Currently, generative AI is pulling from mostly human-generated content and data open-sourced on the internet. But AI-generated content is being developed and published at an extremely high rate. What happens when there’s more AI-generated content on the internet than human-generated content? According to one recent study, the possible answer is that AI starts learning from other AI, forgets the original human data over time, and eventually collapses in on itself as it distorts the information and skews data toward the mean rather than fully representing less popular data. In short, AI output risks becoming, as noted in this article, a copy of a copy of a copy—not ideal if you’re relying upon generative AI to help you create unique patient evaluations, for example.
PTs could become complacent.
It’s a spicy take, but hear me out: if rehab therapists get a little too used to having all the answers right at their fingertips, we run the risk of allowing our clinical knowledge to get rusty as those muscles don’t get used as often. That’s not just speculative, either; one study from 2020 shows humans get complacent when working alongside an AI.

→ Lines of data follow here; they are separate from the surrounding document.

import Mathlib
import Summits.QuantumFields.YangMills.Theorems.FemtoTransferGapPositivityGram
import HarnessLib

/-!
# The TWISTED model kernel `K^tw(x,y) = ∫ K(x, T_g y) dθ(g)`: untwisting on invariant test functions, slot-wise invariance, symmetry
# (rate twin of `stub_boRate`, crux K1 `NearFlatRatioLaw` stmt-QuantumFields-24720, line «borate» — the repair of the instantiation map forced by the crux
# disprover's R32/R33 on `TwistedTraceScaling` 20203)

WHY.  The rate-twin toolkit (`Cruxes/NearFlatRatioLaw/Lines/borate-rate-toolkit-g7.md`) compares the gauge-averaged kernel `K̃_β = avgKernel` on lane A's tube
`(u, w)` with the c-FROZEN FIBRED MODEL `K₁((u,w),(u',w')) = k(u,u')·m_u(w)G(w,w')m_{u'}(w')` (`…FibredBOKernel`) through a POINTWISE nearness hypothesis
`|K̃ − K₁(1+A)| ≤ ηK₁` (`KernelParity.abs_form_sub_le_of_kernel_near_odd`).  The crux disprover's R32/R33 (`Theorems/TwistedTraceScaling/Negative/AvgKernelNoLabSlowFactor.lean`,
`…AvgKernelStiffFlip.lean`, 2026-08-28) show that NO untwisted product «slow factor × stiff factor» is pointwise close to `K̃_β` near the abelian slow locus: `K̃_β` is invariant
under the residual CONSTANT gauge group `(u, w) ↦ (Ad_g u, R_g w)` in EACH slot separately, an untwisted product is not (stiff flip `w ↦ −w` at abelian `u`: `K̃` flat, the
model pays `e^{−4βΣ|v_e|²}`).  The model that can be pointwise close to `K̃_β` is the TWISTED product `K^tw(x, y) = ∫_{SU(2)} K₁(x, g·y) dg`.  This file supplies the
abstract bookkeeping showing the repair costs the model side NOTHING: on test functions invariant under the action — which the tube images of gauge-invariant `ψ` are —
the forms (and rows) of `K^tw` and `K₁` coincide, so every FibredBO estimate (DIAG/STIFF/CROSS/FLOOR, computed for the untwisted `K₁`) is an estimate for `K^tw`, while
the true-vs-model transfer (`KernelParity`) is run between the two slot-wise invariant kernels `K̃_β` and `K^tw`.

Setting (def-free): a probability measure `θ` on an index type `G` (Haar of `SU(2)`), a finite measure `μ` on `X` (tube domain, `σ^{⊗3} ⊗ π`), a jointly measurable family of
maps `T : G → X → X` each preserving `μ` (the diagonal constant-gauge action: conjugation on `σ^{⊗3}`, colour rotation on `π` — `orthoTransverse_map_colourRotate`), a bounded
jointly measurable kernel `K`.  The twisted kernel is always written out as `fun x y => ∫ g, K x (T g y) ∂θ`.
* §1 `measurable_twist`, `twist_nonneg`, `twist_le` — measurability and the pointwise bounds of `K` pass to the twist.
* §2 ★★ `integral_twist_mul_eq` — UNTWISTING: `∫ K^tw(x,y)Ψ(y) dμ(y) = ∫ K(x,y)Ψ(y) dμ(y)` for `T`-invariant bounded measurable `Ψ` (Fubini + measure preservation);
  ★★ `integral_integral_twist_eq` — hence `⟨Φ, K^tw Ψ⟩ = ⟨Φ, K Ψ⟩` for every `Φ` and invariant `Ψ`; ★ `integral_twist_eq` — equal rows (`Ψ ≡ 1`).
* §3 (group structure on `G`, `T` an action) ★ `twist_act_right` (`θ` right-invariant: `K^tw(x, T_h y) = K^tw(x, y)`), ★ `twist_act_left` (`θ` left-invariant and `K`
  DIAGONALLY invariant: `K^tw(T_h x, y) = K^tw(x, y)`) — the twist has exactly the slot-wise invariance R32 §1 proves for `K̃_β`; ★ `twist_symm` (`θ` inversion-invariant,
  `K` symmetric and diagonally invariant ⇒ `K^tw` symmetric); `twist_map_map` (a map `ι` commuting with the action and preserving `K` preserves `K^tw`: the
  fibre-reflection parity of the model survives the twist).
HONEST FRAMING: abstract measure-theoretic identities for the rate twin of a registered stub of crux K1 of the CONDITIONAL reduction route `FlatTubeReduction` (R2b1 RECORD-label
femto rung; fixed lattice, `β → ∞`); no statement about the lattice kernel is made; `stub_boRate` is untouched; not infinite volume, not a mass gap, not Clay.
-/

set_option autoImplicit false

noncomputable section

open MeasureTheory

namespace Summit.QuantumFields.YangMills.Theorems.FemtoTransferGap.KernelTwist

open Summit.QuantumFields.YangMills.Theorems.FemtoTransferGap (integrable_of_measurable_abs_le)

variable {G X : Type*} [MeasurableSpace G] [MeasurableSpace X] {θ : Measure G} {μ : Measure X}

/-! ## §1 Measurability and pointwise bounds of the twisted kernel -/

/-- The twisted kernel `(x, y) ↦ ∫ K(x, T_g y) dθ(g)` of a jointly measurable kernel along a jointly measurable family of maps is jointly measurable. [folklore] -/
theorem measurable_twist [SFinite θ] {K : X → X → ℝ} (hK : Measurable (Function.uncurry K)) {T : G → X → X}
    (hT : Measurable fun p : G × X => T p.1 p.2) :
    Measurable (Function.uncurry fun x y => ∫ g, K x (T g y) ∂θ) := by
  have h1 : Measurable fun q : (X × X) × G => (q.1.1, T q.2 q.1.2) :=
    (measurable_fst.comp measurable_fst).prodMk (hT.comp (measurable_snd.prodMk (measurable_snd.comp measurable_fst)))
  have hf : Measurable fun q : (X × X) × G => K q.1.1 (T q.2 q.1.2) := hK.comp h1
  exact (hf.stronglyMeasurable.integral_prod_right' (ν := θ)).measurable

/-- For fixed `x`, `y ↦ ∫ K(x, T_g y) dθ(g)` is measurable. [folklore] -/
theorem measurable_twist_right [SFinite θ] {K : X → X → ℝ} (hK : Measurable (Function.uncurry K)) {T : G → X → X}
    (hT : Measurable fun p : G × X => T p.1 p.2) (x : X) :
    Measurable fun y => ∫ g, K x (T g y) ∂θ :=
  (measurable_twist hK hT).comp (measurable_const.prodMk measurable_id)

omit [MeasurableSpace X] in
/-- The twist of a non-negative kernel is non-negative. [folklore] -/
theorem twist_nonneg {K : X → X → ℝ} (hK0 : ∀ x y, 0 ≤ K x y) (T : G → X → X) (x y : X) : 0 ≤ ∫ g, K x (T g y) ∂θ :=
  integral_nonneg fun g => hK0 x (T g y)

omit [MeasurableSpace X] in
/-- The twist of a non-negative kernel bounded by `M` is bounded by `M` (probability `θ`). [folklore] -/
theorem twist_le [IsProbabilityMeasure θ] {K : X → X → ℝ} (hK0 : ∀ x y, 0 ≤ K x y) {M : ℝ} (hKM : ∀ x y, K x y ≤ M) (T : G → X → X) (x y : X) :
    ∫ g, K x (T g y) ∂θ ≤ M := by
  calc ∫ g, K x (T g y) ∂θ ≤ ∫ _g, M ∂θ :=
        integral_mono_of_nonneg (ae_of_all _ fun g => hK0 x (T g y)) (integrable_const M) (ae_of_all _ fun g => hKM x (T g y))
    _ = M := by rw [integral_const, probReal_univ, one_smul]

omit [MeasurableSpace X] in
/-- The twist of a kernel with `|K| ≤ M` satisfies `|K^tw| ≤ M` (probability `θ`). [folklore] -/
theorem abs_twist_le [IsProbabilityMeasure θ] {K : X → X → ℝ} {M : ℝ} (hKM : ∀ x y, |K x y| ≤ M) (T : G → X → X) (x y : X) :
    |∫ g, K x (T g y) ∂θ| ≤ M := by
  calc |∫ g, K x (T g y) ∂θ| ≤ ∫ g, |K x (T g y)| ∂θ := abs_integral_le_integral_abs
    _ ≤ ∫ _g, M ∂θ := integral_mono_of_nonneg (ae_of_all _ fun g => abs_nonneg _) (integrable_const M) (ae_of_all _ fun g => hKM x (T g y))
    _ = M := by rw [integral_const, probReal_univ, one_smul]

/-! ## §2 ★★ Untwisting on invariant test functions -/

/-- ★★ **UNTWISTING**: against a `T`-invariant bounded measurable test function the twisted kernel integrates like the untwisted one —
`∫ (∫ K(x, T_g y) dθ(g)) Ψ(y) dμ(y) = ∫ K(x, y) Ψ(y) dμ(y)` (Fubini; `y ↦ T_g y` preserves `μ` and `Ψ`). [cite: SeilerLNP1982, §3] -/
theorem integral_twist_mul_eq [IsProbabilityMeasure θ] [IsFiniteMeasure μ] {K : X → X → ℝ} (hK : Measurable (Function.uncurry K))
    {M : ℝ} (hKM : ∀ x y, |K x y| ≤ M) {T : G → X → X} (hT : Measurable fun p : G × X => T p.1 p.2)
    (hmp : ∀ g, MeasurePreserving (T g) μ μ) {Ψ : X → ℝ} (hΨ : Measurable Ψ) {CΨ : ℝ} (hΨb : ∀ y, |Ψ y| ≤ CΨ)
    (hinv : ∀ g y, Ψ (T g y) = Ψ y) (x : X) :
    ∫ y, (∫ g, K x (T g y) ∂θ) * Ψ y ∂μ = ∫ y, K x y * Ψ y ∂μ := by
  have hKx : Measurable fun y => K x y := hK.comp (measurable_const.prodMk measurable_id)
  have hJ : Measurable fun p : G × X => K x (T p.1 p.2) * Ψ p.2 :=
    (hK.comp (measurable_const.prodMk hT)).mul (hΨ.comp measurable_snd)
  have hJb : ∀ p : G × X, |K x (T p.1 p.2) * Ψ p.2| ≤ M * CΨ := fun p => by
    rw [abs_mul]
    exact mul_le_mul (hKM _ _) (hΨb _) (abs_nonneg _) ((abs_nonneg _).trans (hKM x x))
  have hint : Integrable (fun p : G × X => K x (T p.1 p.2) * Ψ p.2) (θ.prod μ) := integrable_of_measurable_abs_le _ hJ hJb
  have hstep : ∀ g, ∫ y, K x (T g y) * Ψ y ∂μ = ∫ y, K x y * Ψ y ∂μ := fun g => by
    have h := integral_map (μ := μ) (hmp g).measurable.aemeasurable (f := fun y => K x y * Ψ y) (hKx.mul hΨ).aestronglyMeasurable
    rw [(hmp g).map_eq] at h
    rw [h]
    exact integral_congr_ae (ae_of_all _ fun y => by simp only [hinv])
  calc ∫ y, (∫ g, K x (T g y) ∂θ) * Ψ y ∂μ
      = ∫ y, ∫ g, K x (T g y) * Ψ y ∂θ ∂μ := integral_congr_ae (ae_of_all _ fun y => (integral_mul_const (Ψ y) _).symm)
    _ = ∫ g, ∫ y, K x (T g y) * Ψ y ∂μ ∂θ := (integral_integral_swap hint).symm
    _ = ∫ _g, ∫ y, K x y * Ψ y ∂μ ∂θ := integral_congr_ae (ae_of_all _ fun g => hstep g)
    _ = ∫ y, K x y * Ψ y ∂μ := by rw [integral_const, probReal_univ, one_smul]

/-- ★★ **THE FORMS OF THE TWISTED AND THE UNTWISTED KERNEL AGREE ON INVARIANT TEST FUNCTIONS**:
`∫∫ Φ(x) K^tw(x,y) Ψ(y) = ∫∫ Φ(x) K(x,y) Ψ(y)` for every `Φ` and every `T`-invariant bounded measurable `Ψ` — so every model-side estimate proved for `K`
(`…FibredBO*`) is an estimate for `K^tw`. [cite: SeilerLNP1982, §3] [cite: Luscher1983, §3] -/
theorem integral_integral_twist_eq [IsProbabilityMeasure θ] [IsFiniteMeasure μ] {K : X → X → ℝ} (hK : Measurable (Function.uncurry K))
    {M : ℝ} (hKM : ∀ x y, |K x y| ≤ M) {T : G → X → X} (hT : Measurable fun p : G × X => T p.1 p.2)
    (hmp : ∀ g, MeasurePreserving (T g) μ μ) {Ψ : X → ℝ} (hΨ : Measurable Ψ) {CΨ : ℝ} (hΨb : ∀ y, |Ψ y| ≤ CΨ)
    (hinv : ∀ g y, Ψ (T g y) = Ψ y) (Φ : X → ℝ) :
    ∫ x, ∫ y, Φ x * (∫ g, K x (T g y) ∂θ) * Ψ y ∂μ ∂μ = ∫ x, ∫ y, Φ x * K x y * Ψ y ∂μ ∂μ := by
  refine integral_congr_ae (ae_of_all _ fun x => ?_)
  dsimp only
  simp only [mul_assoc]
  rw [integral_const_mul, integral_const_mul, integral_twist_mul_eq hK hKM hT hmp hΨ hΨb hinv x]

/-- ★ **Equal rows**: `∫ K^tw(x,y) dμ(y) = ∫ K(x,y) dμ(y)` (the row bound `M₁` of `KernelParity` is the untwisted one). [folklore] -/
theorem integral_twist_eq [IsProbabilityMeasure θ] [IsFiniteMeasure μ] {K : X → X → ℝ} (hK : Measurable (Function.uncurry K))
    {M : ℝ} (hKM : ∀ x y, |K x y| ≤ M) {T : G → X → X} (hT : Measurable fun p : G × X => T p.1 p.2)
    (hmp : ∀ g, MeasurePreserving (T g) μ μ) (x : X) :
    ∫ y, (∫ g, K x (T g y) ∂θ) ∂μ = ∫ y, K x y ∂μ := by
  have h := integral_twist_mul_eq (θ := θ) (μ := μ) hK hKM hT hmp (Ψ := fun _ => (1 : ℝ)) measurable_const (CΨ := 1) (fun _ => by simp)
    (fun _ _ => rfl) x
  simpa only [mul_one] using h

/-! ## §3 Slot-wise invariance and symmetry of the twist (group structure) -/

section Group

variable [Group G] [MeasurableMul G]

omit [MeasurableSpace X] in
/-- ★ **Right-slot invariance**: for an action `T` and right-invariant `θ`, `K^tw(x, T_h y) = K^tw(x, y)`. [folklore] -/
theorem twist_act_right [θ.IsMulRightInvariant] (K : X → X → ℝ) {T : G → X → X} (hTmul : ∀ g h y, T (g * h) y = T g (T h y))
    (x y : X) (h : G) : ∫ g, K x (T g (T h y)) ∂θ = ∫ g, K x (T g y) ∂θ := by
  simp_rw [← hTmul]
  exact integral_mul_right_eq_self (fun g => K x (T g y)) h

omit [MeasurableSpace X] in
/-- ★ **Left-slot invariance**: for an action `T`, left-invariant `θ` and a DIAGONALLY invariant kernel (`K(T_g x, T_g y) = K(x,y)`), `K^tw(T_h x, y) = K^tw(x, y)` —
together with `twist_act_right` this is the separate slot-wise invariance of `K̃_β = avgKernel` (R32 §1, `avgKernel_constLift_gaugeTransform`). [folklore] -/
theorem twist_act_left [θ.IsMulLeftInvariant] {K : X → X → ℝ} {T : G → X → X} (hTmul : ∀ g h y, T (g * h) y = T g (T h y))
    (hTone : ∀ y, T 1 y = y) (hdiag : ∀ g x y, K (T g x) (T g y) = K x y) (x y : X) (h : G) :
    ∫ g, K (T h x) (T g y) ∂θ = ∫ g, K x (T g y) ∂θ := by
  have hrw : ∀ g, K (T h x) (T g y) = K x (T (h⁻¹ * g) y) := fun g => by
    rw [← hdiag h⁻¹ (T h x) (T g y), ← hTmul, ← hTmul, inv_mul_cancel, hTone]
  simp_rw [hrw]
  exact integral_mul_left_eq_self (fun g => K x (T g y)) h⁻¹

omit [MeasurableSpace X] [MeasurableMul G] in
/-- ★ **Symmetry**: for an action `T`, inversion-invariant `θ` and a symmetric diagonally invariant kernel, the twist is symmetric: `K^tw(y, x) = K^tw(x, y)`. [folklore] -/
theorem twist_symm [MeasurableInv G] [θ.IsInvInvariant] {K : X → X → ℝ} {T : G → X → X} (hTmul : ∀ g h y, T (g * h) y = T g (T h y))
    (hTone : ∀ y, T 1 y = y) (hdiag : ∀ g x y, K (T g x) (T g y) = K x y) (hsymm : ∀ x y, K x y = K y x) (x y : X) :
    ∫ g, K y (T g x) ∂θ = ∫ g, K x (T g y) ∂θ := by
  have hrw : ∀ g, K y (T g x) = K x (T g⁻¹ y) := fun g => by
    rw [hsymm, ← hdiag g⁻¹ (T g x) y, ← hTmul, inv_mul_cancel, hTone]
  simp_rw [hrw]
  exact integral_inv_eq_self (fun g => K x (T g y)) θ

end Group

omit [MeasurableSpace X] in
/-- ★ **Parity survives the twist**: if a map `ι` of `X` (the fibre reflection `w ↦ −w`) commutes with every `T_g` and `K` is `ι ⊗ ι`-invariant, so is the twist:
`K^tw(ι x, ι y) = K^tw(x, y)` — the evenness hypothesis on the model kernel in `KernelParity.abs_form_sub_le_of_kernel_near_odd`. [folklore] -/
theorem twist_map_map {K : X → X → ℝ} {T : G → X → X} (ι : X → X) (hcomm : ∀ g y, T g (ι y) = ι (T g y))
    (hK : ∀ x y, K (ι x) (ι y) = K x y) (x y : X) : ∫ g, K (ι x) (T g (ι y)) ∂θ = ∫ g, K x (T g y) ∂θ := by
  refine integral_congr_ae (ae_of_all _ fun g => ?_)
  dsimp only
  rw [hcomm, hK]

end Summit.QuantumFields.YangMills.Theorems.FemtoTransferGap.KernelTwist

end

On the other hand, recent history suggests that we may get complacent about some things that have been replaced by technology, it opens up the opportunity to explore and store knowledge about other things. After all, how many phone numbers do you actually know by heart these days? So provided that clinicians are handing off rote tasks to AI while maintaining their expertise in areas that machines can’t replicate, it may not prove as much of a concern
AI might be faster than its human counterpart in some areas of pattern recognition or data analysis, but during these early stages of development, it may not always be right. So if providers rely too heavily on AI-generated output without providing oversight and using their clinical judgment, there’s a tremendous risk of diminishing our quality of care. AI-generated predictions or recommendations still require human input to consider comorbidities and other mitigating factors to arrive at the correct plan of care.
While there are certainly some challenges to the early adoption of AI, the genie is out of the bottle, and it’s not going back in. It will be a tool to be utilized to enhance our clinical decision-making, improve the standardization of care and relieve the administrative burden of clinicians and clinic staff. Getting there, however, will require rehab therapists to overcome their fears of being replaced or at least marginalized. David Elton, VP of Musculoskeletal Research and Development at UnitedHealth Group, captured that sentiment when he remarked on the State of Rehab Therapy report that “While there is some potential to improve administrative inefficiencies or improve therapists’ clinical knowledge and skill with AI and VR, respectively, there is the risk of losing the deeply personal, hands-on care highly valued by patients.”
I understand the concern that many clinicians feel about AI, but I think we should be confident that AI can never replicate what we do as clinicians but perhaps enhance our ability to treat more patients and improve the efficiency of our practices. That’s why I think AI is best-suited as our co-pilot in treatment—and like any new addition to the team, there will be a learning curve that requires some extra vigilance on the part of seasoned clinicians.